Collected data entries
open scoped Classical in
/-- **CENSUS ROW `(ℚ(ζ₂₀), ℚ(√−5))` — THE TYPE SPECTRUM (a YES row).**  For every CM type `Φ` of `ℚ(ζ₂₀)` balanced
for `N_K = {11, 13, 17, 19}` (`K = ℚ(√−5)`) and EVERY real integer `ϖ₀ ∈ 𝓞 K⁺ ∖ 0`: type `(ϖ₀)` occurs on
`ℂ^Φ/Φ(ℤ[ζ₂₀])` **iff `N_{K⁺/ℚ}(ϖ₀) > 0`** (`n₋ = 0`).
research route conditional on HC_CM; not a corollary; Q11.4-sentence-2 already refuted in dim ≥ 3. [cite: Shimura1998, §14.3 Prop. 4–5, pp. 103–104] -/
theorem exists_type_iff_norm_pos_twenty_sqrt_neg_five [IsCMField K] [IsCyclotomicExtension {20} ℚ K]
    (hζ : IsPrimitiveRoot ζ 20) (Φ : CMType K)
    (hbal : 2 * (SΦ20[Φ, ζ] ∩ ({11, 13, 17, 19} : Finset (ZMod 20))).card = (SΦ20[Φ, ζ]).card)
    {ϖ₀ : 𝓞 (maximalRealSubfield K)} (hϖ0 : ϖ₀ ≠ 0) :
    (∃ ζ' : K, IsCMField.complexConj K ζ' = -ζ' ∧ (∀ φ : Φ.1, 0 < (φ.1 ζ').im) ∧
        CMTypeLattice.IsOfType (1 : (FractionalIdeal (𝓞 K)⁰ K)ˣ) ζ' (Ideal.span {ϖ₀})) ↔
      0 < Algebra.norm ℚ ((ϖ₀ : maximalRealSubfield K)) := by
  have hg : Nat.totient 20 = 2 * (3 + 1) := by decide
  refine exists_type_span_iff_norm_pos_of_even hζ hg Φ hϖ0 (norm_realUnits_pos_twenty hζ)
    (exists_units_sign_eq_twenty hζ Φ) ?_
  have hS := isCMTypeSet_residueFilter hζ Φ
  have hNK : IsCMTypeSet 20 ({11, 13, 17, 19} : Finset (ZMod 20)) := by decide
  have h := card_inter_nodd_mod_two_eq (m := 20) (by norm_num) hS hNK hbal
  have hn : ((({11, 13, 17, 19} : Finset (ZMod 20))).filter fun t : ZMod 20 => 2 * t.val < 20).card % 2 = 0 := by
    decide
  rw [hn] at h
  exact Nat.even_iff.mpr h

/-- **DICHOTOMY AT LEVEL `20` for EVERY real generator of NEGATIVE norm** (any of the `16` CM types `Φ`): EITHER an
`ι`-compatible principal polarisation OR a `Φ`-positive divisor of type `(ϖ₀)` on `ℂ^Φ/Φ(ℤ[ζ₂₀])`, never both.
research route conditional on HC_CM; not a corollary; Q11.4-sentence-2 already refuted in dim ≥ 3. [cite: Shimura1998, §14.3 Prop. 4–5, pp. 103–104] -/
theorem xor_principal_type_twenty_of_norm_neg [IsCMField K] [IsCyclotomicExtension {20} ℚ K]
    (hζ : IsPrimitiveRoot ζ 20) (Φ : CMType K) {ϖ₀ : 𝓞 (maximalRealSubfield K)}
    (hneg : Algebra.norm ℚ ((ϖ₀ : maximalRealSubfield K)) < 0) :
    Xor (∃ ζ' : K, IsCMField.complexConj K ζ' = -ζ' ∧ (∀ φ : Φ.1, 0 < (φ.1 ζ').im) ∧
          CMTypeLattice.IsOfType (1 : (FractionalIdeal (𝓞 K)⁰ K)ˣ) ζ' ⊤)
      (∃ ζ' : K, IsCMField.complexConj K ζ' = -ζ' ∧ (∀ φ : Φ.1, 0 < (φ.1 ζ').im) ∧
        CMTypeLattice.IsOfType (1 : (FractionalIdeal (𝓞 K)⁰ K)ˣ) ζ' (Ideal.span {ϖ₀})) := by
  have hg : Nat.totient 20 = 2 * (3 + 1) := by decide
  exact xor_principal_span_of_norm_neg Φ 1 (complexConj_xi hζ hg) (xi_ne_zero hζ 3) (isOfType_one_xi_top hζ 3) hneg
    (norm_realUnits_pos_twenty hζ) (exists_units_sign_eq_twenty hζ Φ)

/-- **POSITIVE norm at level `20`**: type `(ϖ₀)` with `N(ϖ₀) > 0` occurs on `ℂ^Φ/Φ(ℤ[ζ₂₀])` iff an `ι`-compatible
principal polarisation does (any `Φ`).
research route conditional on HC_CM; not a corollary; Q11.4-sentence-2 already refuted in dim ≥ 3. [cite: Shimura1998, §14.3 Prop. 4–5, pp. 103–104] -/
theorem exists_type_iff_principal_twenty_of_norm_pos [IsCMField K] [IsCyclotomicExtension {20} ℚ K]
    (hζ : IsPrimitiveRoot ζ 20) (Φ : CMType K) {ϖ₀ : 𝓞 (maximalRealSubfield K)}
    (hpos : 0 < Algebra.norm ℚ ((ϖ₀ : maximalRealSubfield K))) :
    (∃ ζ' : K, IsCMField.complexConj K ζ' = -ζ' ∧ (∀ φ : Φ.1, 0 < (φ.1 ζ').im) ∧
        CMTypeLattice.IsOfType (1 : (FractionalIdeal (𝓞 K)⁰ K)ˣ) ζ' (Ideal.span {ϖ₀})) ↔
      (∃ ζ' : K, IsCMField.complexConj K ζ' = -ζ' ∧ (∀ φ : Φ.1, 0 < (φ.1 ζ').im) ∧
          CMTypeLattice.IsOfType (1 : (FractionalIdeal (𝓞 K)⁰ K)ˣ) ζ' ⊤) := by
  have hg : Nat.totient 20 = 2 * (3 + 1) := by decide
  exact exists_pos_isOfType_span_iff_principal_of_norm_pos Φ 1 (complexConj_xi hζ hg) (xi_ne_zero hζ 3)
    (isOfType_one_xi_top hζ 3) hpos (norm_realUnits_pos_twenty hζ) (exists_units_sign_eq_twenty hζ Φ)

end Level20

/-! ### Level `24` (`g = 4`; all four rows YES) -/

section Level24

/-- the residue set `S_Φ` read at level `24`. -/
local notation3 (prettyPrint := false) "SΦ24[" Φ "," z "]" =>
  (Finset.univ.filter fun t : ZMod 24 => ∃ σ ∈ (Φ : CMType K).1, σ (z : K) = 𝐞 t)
---
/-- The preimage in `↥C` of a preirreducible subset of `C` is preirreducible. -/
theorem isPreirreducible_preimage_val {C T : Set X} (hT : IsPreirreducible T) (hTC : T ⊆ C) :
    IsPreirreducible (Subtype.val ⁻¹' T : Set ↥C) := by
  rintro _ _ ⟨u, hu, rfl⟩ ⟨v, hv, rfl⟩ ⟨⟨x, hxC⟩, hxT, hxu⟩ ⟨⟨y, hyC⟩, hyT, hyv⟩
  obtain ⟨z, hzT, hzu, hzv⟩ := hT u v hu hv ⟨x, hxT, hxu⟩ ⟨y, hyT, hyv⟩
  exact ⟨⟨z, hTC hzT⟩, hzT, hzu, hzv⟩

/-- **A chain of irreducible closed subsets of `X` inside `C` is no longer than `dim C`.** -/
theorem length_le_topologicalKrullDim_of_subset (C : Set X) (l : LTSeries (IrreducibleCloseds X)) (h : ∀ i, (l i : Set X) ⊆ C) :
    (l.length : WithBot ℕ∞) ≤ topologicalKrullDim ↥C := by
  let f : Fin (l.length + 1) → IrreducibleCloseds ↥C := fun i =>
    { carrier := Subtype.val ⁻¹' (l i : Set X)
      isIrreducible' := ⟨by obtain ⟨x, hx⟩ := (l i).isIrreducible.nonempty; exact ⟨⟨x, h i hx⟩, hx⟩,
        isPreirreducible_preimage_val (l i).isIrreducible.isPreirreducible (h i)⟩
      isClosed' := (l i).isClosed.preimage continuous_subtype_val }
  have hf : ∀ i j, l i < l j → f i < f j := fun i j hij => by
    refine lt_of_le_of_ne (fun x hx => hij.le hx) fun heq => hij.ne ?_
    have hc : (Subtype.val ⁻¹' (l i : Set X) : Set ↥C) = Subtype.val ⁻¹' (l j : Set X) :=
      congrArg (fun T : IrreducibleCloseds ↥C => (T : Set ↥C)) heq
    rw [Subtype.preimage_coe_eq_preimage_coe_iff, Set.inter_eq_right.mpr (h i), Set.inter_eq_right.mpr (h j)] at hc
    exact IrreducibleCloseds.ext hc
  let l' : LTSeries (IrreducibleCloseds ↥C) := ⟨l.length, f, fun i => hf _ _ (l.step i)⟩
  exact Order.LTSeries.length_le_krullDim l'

Exercise brief: Working from the data above, extract solely the lines from the one containing "isIrreducible' := ⟨by" through the one containing "have hf : ∀", exactly as they appear, both included.

Finished exercise:
      isIrreducible' := ⟨by obtain ⟨x, hx⟩ := (l i).isIrreducible.nonempty; exact ⟨⟨x, h i hx⟩, hx⟩,
        isPreirreducible_preimage_val (l i).isIrreducible.isPreirreducible (h i)⟩
      isClosed' := (l i).isClosed.preimage continuous_subtype_val }
  have hf : ∀ i j, l i < l j → f i < f j := fun i j hij => by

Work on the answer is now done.